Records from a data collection
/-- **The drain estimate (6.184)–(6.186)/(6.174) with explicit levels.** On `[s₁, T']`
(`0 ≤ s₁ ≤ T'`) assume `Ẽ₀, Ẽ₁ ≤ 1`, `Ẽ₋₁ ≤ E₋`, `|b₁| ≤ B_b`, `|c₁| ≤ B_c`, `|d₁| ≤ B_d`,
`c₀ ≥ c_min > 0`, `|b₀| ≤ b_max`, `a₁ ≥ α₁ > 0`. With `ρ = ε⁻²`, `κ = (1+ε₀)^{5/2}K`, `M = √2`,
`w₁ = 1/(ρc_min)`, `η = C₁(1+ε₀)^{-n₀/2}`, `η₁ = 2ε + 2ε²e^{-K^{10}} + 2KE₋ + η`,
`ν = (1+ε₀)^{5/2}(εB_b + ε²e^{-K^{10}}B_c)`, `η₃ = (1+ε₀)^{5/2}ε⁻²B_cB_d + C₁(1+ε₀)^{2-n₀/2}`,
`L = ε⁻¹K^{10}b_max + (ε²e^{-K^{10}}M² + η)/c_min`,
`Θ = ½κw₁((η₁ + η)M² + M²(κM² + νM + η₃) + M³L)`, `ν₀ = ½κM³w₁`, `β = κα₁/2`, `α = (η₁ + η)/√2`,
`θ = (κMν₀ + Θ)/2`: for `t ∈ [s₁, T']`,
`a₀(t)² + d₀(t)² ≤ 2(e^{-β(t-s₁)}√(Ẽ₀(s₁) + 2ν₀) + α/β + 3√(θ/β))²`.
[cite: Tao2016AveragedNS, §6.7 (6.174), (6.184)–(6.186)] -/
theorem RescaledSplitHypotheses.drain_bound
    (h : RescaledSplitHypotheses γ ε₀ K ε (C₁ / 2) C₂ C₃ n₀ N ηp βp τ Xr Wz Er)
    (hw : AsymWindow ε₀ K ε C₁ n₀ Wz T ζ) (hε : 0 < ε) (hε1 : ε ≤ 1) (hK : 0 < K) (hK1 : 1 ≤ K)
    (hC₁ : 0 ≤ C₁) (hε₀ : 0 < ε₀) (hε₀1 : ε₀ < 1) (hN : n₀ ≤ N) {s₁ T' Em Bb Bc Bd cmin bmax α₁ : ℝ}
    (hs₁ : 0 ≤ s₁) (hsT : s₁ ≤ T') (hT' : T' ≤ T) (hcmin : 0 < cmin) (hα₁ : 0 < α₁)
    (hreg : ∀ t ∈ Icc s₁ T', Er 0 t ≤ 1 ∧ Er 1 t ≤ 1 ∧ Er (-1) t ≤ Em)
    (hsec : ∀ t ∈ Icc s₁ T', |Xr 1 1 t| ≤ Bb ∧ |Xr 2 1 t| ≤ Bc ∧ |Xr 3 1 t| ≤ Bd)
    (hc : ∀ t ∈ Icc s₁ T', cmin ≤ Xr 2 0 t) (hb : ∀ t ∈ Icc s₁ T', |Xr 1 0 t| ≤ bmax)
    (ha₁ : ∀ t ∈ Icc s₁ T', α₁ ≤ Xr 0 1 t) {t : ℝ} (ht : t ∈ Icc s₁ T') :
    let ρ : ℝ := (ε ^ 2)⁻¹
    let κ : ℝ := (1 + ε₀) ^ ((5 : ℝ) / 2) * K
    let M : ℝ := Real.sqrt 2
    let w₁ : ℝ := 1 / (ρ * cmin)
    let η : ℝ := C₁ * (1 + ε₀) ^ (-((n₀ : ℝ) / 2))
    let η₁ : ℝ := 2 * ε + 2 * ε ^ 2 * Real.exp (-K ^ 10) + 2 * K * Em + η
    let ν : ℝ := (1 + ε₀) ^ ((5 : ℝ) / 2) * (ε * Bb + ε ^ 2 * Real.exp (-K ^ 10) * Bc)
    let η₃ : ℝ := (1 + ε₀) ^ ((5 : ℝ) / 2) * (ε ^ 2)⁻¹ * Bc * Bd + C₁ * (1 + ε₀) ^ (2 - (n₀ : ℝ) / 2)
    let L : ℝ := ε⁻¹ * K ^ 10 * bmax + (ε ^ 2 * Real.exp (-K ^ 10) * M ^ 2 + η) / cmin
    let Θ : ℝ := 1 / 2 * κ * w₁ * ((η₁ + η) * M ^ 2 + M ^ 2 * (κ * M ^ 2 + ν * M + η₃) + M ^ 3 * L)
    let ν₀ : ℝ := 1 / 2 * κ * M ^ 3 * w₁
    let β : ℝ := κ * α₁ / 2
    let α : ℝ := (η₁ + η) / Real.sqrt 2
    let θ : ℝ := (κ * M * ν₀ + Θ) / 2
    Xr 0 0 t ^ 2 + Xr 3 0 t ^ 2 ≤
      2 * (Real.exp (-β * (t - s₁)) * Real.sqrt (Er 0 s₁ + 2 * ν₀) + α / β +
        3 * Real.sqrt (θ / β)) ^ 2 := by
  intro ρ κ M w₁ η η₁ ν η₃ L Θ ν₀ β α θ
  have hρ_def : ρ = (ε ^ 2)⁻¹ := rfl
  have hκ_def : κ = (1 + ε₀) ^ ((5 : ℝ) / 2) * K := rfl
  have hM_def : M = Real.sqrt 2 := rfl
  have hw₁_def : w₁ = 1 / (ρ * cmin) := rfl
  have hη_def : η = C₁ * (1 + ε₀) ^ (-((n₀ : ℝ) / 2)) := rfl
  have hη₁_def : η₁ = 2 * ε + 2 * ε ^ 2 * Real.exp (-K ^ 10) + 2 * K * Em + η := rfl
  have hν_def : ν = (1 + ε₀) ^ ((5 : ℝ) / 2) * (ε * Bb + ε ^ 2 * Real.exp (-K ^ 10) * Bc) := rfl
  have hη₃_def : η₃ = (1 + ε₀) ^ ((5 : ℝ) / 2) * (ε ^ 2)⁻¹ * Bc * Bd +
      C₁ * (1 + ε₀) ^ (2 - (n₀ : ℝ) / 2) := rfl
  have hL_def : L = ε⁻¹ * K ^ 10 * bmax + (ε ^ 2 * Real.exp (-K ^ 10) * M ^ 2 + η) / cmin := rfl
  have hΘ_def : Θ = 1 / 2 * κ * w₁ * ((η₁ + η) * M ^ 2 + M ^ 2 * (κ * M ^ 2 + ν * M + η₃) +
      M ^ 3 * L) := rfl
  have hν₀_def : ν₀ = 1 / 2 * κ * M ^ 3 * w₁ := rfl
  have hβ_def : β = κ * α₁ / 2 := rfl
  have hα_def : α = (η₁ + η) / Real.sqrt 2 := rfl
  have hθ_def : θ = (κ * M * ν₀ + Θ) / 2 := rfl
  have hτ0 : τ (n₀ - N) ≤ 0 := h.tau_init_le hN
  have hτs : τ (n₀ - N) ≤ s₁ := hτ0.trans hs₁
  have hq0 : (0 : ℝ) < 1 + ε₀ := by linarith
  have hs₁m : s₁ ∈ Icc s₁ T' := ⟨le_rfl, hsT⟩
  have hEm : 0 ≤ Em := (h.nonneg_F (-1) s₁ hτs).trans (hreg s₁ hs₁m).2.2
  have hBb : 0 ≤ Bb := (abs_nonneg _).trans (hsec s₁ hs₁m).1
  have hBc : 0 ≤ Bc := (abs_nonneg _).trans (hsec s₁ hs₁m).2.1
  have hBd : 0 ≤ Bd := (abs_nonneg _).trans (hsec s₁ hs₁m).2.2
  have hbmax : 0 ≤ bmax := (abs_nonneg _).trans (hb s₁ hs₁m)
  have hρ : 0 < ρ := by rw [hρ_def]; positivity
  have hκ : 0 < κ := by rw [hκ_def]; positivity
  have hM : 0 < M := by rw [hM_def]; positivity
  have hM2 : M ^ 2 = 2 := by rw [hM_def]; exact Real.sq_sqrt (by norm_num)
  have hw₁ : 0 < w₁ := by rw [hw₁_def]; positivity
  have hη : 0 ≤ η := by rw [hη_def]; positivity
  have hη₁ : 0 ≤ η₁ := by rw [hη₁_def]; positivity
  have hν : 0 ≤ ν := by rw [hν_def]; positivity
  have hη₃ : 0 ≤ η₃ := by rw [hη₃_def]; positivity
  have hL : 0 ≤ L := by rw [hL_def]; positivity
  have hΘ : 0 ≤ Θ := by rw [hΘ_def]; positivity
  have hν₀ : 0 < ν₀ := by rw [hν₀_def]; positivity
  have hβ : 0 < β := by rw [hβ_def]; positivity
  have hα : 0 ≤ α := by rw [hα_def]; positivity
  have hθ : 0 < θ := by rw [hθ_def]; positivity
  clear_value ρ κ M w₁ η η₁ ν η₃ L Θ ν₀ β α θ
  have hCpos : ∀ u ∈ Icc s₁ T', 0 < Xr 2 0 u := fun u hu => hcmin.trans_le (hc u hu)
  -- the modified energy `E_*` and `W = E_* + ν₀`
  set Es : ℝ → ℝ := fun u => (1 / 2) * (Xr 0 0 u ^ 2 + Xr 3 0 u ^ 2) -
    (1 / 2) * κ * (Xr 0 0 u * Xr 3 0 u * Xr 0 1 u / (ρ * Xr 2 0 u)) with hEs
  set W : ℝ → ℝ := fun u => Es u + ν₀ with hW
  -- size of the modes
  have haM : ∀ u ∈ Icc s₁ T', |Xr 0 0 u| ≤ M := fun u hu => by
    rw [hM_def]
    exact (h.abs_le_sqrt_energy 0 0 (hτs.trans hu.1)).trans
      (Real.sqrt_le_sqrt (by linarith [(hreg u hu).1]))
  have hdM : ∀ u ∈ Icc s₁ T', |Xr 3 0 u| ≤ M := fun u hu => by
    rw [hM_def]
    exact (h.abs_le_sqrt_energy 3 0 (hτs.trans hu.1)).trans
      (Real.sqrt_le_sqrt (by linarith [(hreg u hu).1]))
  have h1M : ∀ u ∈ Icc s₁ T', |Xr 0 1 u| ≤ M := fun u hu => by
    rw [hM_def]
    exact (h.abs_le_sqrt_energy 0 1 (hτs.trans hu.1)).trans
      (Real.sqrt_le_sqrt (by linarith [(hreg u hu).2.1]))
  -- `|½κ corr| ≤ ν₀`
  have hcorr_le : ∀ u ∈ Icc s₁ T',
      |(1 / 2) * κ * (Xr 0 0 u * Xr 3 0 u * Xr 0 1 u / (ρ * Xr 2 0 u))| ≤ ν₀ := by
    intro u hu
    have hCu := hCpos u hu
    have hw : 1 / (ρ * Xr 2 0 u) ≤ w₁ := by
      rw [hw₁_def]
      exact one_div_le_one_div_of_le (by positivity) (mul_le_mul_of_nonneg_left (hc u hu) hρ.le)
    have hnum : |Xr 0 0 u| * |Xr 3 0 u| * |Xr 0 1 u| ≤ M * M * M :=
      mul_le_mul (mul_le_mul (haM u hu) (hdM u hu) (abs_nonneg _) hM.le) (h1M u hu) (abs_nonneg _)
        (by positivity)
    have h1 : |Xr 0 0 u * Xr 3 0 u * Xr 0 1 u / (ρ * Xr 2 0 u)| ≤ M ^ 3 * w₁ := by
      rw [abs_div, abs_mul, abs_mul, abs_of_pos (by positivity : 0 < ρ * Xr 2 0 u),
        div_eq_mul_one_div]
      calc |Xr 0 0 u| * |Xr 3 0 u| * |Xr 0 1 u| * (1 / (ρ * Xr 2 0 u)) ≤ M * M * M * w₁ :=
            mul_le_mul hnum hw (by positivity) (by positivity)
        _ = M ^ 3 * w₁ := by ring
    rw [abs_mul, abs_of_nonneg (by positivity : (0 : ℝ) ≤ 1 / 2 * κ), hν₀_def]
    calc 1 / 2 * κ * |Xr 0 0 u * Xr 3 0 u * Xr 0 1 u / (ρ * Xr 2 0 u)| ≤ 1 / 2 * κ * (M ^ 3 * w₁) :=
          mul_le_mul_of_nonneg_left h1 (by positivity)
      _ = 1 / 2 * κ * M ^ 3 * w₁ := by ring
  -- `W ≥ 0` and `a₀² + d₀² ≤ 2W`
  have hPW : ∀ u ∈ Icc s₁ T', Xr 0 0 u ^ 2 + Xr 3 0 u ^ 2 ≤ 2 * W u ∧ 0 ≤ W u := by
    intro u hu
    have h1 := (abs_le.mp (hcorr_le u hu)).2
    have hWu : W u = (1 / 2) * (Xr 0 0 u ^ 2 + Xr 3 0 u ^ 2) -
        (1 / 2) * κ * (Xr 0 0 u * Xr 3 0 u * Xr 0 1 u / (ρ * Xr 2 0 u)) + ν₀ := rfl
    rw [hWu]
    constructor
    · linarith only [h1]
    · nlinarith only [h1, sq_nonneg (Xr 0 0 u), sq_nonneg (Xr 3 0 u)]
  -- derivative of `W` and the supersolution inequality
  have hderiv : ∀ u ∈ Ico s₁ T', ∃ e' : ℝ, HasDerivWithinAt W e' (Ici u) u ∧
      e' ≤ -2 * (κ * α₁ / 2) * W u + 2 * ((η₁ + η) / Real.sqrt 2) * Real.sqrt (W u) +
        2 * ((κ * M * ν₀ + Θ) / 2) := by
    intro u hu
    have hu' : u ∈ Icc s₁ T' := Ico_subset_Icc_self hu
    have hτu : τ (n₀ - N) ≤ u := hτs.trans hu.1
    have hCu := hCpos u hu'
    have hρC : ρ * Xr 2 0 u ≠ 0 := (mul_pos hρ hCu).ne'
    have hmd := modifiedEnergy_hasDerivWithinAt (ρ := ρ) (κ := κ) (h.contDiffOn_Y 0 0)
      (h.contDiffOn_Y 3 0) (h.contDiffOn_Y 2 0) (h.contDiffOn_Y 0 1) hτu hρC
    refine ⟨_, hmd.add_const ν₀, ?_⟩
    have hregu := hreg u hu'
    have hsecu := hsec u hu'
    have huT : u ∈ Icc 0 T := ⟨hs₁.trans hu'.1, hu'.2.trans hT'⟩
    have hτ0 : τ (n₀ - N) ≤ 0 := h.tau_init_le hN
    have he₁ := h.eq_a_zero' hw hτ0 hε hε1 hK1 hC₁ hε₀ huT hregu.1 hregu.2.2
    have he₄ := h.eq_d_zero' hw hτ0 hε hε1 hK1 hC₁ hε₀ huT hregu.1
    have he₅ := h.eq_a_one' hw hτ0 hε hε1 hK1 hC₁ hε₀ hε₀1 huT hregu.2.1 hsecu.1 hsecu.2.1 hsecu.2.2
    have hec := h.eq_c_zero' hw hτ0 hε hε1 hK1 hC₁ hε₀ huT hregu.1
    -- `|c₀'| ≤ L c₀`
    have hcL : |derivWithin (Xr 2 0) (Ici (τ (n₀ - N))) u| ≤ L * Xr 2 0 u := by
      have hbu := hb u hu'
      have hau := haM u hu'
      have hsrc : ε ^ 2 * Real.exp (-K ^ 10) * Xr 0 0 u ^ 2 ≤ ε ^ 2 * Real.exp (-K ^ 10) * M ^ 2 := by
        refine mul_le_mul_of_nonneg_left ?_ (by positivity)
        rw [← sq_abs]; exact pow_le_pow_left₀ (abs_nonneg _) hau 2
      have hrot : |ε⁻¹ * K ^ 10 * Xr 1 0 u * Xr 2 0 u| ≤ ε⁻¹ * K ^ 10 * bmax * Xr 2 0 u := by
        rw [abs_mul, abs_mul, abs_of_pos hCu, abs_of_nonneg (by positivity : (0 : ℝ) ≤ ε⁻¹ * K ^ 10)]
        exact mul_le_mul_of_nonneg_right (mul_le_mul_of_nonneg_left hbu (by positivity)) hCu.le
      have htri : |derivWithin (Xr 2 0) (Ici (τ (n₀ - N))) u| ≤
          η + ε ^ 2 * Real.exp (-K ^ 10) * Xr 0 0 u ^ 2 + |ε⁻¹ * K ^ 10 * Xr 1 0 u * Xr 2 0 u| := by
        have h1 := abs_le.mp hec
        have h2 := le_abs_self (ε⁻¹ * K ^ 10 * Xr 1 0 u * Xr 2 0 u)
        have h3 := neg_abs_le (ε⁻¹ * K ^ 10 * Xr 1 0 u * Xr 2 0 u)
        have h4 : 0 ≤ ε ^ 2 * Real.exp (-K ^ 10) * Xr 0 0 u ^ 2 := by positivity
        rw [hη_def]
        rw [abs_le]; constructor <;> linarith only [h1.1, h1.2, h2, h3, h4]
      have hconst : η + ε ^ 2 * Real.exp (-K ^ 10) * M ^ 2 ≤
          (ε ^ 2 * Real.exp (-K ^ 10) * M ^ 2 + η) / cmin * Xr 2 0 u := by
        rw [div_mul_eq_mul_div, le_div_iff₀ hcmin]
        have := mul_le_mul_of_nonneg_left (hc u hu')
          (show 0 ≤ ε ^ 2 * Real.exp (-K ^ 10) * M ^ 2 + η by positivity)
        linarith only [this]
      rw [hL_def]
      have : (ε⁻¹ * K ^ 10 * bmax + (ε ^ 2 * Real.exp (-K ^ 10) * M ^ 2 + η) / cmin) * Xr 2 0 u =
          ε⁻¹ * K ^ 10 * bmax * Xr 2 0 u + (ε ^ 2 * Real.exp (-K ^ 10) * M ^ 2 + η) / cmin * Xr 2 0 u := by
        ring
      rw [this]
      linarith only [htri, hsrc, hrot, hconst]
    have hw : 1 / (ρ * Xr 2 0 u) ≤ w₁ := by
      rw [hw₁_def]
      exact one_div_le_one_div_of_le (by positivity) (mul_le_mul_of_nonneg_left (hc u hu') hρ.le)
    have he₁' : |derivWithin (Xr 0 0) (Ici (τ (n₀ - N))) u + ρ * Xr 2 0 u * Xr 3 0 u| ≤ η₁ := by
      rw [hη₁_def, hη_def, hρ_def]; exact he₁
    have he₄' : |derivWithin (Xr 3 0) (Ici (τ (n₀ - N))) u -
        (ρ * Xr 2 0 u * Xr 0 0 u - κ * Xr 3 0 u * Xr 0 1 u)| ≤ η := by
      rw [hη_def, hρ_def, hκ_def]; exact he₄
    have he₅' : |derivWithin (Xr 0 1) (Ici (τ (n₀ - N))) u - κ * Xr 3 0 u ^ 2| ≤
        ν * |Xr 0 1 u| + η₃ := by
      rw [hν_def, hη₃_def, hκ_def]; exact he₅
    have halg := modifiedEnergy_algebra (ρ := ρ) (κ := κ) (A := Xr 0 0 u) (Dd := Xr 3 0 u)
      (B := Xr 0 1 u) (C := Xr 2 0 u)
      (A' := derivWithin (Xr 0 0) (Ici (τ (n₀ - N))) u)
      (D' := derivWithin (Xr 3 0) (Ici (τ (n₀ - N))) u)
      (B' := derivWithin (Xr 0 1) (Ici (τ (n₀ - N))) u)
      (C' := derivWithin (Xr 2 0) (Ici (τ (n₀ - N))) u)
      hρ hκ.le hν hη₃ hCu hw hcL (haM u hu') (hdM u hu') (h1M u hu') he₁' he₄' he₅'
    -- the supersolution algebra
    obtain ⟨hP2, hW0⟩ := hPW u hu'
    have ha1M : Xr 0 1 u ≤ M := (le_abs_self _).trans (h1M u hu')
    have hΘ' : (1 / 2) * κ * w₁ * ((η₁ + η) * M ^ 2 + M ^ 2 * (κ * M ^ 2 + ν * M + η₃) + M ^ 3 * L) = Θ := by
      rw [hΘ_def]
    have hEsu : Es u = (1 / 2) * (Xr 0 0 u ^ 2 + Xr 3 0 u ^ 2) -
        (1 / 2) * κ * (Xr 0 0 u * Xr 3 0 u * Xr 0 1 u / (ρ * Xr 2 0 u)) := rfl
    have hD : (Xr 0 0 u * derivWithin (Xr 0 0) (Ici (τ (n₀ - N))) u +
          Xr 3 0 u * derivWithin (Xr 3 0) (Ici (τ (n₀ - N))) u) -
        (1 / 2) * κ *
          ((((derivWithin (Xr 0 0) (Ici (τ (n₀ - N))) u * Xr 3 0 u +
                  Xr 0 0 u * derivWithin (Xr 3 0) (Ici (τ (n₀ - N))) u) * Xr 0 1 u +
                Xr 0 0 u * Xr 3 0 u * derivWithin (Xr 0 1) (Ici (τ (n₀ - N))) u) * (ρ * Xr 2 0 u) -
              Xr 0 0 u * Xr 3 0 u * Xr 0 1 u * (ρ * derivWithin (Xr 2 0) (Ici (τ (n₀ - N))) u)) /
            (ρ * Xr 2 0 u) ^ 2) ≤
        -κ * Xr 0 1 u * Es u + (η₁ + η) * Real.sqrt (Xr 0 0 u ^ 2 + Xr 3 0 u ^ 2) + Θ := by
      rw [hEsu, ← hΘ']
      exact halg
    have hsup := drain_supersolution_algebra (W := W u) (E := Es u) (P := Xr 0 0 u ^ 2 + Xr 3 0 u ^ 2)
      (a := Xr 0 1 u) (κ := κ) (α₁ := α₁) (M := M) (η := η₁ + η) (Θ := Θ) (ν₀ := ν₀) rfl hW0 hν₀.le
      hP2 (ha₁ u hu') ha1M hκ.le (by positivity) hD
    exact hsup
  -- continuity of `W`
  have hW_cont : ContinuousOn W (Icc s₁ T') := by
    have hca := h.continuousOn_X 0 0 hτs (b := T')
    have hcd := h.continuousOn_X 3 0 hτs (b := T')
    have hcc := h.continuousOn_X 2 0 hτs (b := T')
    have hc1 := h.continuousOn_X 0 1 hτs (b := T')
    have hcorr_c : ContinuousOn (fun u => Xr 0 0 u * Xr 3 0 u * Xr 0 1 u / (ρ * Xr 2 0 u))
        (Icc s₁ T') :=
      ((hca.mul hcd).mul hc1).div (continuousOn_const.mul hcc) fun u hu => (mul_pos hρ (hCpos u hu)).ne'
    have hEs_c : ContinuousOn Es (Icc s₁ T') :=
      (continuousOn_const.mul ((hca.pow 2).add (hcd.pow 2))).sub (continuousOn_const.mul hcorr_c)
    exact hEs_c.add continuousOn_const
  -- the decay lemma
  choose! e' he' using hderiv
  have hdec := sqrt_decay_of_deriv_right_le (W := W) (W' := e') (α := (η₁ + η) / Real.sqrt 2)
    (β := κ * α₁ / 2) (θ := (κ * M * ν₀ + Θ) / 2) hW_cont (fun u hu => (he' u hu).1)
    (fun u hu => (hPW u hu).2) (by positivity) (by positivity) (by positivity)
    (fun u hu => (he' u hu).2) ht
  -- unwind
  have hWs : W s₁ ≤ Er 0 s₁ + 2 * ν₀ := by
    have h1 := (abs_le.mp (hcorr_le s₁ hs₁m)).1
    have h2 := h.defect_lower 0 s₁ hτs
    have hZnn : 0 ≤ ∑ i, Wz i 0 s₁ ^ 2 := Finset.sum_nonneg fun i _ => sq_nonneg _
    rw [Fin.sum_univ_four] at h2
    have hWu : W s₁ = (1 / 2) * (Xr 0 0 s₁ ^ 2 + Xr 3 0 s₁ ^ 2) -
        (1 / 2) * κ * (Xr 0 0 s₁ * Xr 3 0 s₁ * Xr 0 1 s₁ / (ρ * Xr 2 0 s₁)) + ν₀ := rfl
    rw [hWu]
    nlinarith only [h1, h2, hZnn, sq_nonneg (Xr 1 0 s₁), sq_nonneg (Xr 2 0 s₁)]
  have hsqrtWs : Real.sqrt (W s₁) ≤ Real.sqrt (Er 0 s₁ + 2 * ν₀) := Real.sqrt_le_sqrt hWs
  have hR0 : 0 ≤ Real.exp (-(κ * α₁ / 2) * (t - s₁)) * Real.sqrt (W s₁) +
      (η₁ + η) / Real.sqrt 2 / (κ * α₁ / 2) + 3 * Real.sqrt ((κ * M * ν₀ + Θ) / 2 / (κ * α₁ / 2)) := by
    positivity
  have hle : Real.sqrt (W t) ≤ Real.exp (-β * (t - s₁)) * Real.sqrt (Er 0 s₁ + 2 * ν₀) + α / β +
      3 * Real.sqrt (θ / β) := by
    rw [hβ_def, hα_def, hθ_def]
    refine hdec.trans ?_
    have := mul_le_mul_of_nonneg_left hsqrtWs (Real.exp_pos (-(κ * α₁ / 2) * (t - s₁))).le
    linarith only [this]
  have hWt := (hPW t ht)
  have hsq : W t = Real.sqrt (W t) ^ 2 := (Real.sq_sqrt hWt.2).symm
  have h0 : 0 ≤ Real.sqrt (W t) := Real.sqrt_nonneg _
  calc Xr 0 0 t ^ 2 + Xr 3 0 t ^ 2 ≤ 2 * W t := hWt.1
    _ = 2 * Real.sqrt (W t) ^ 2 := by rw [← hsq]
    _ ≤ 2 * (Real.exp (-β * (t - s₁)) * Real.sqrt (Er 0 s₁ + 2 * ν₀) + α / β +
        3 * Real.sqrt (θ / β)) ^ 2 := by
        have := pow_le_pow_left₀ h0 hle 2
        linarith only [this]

▶ WORK INSTRUCTION
Report every line above that has the string "hEsu" in it.

▶ EXERCISE OUTPUT
    have hEsu : Es u = (1 / 2) * (Xr 0 0 u ^ 2 + Xr 3 0 u ^ 2) -
      rw [hEsu, ← hΘ']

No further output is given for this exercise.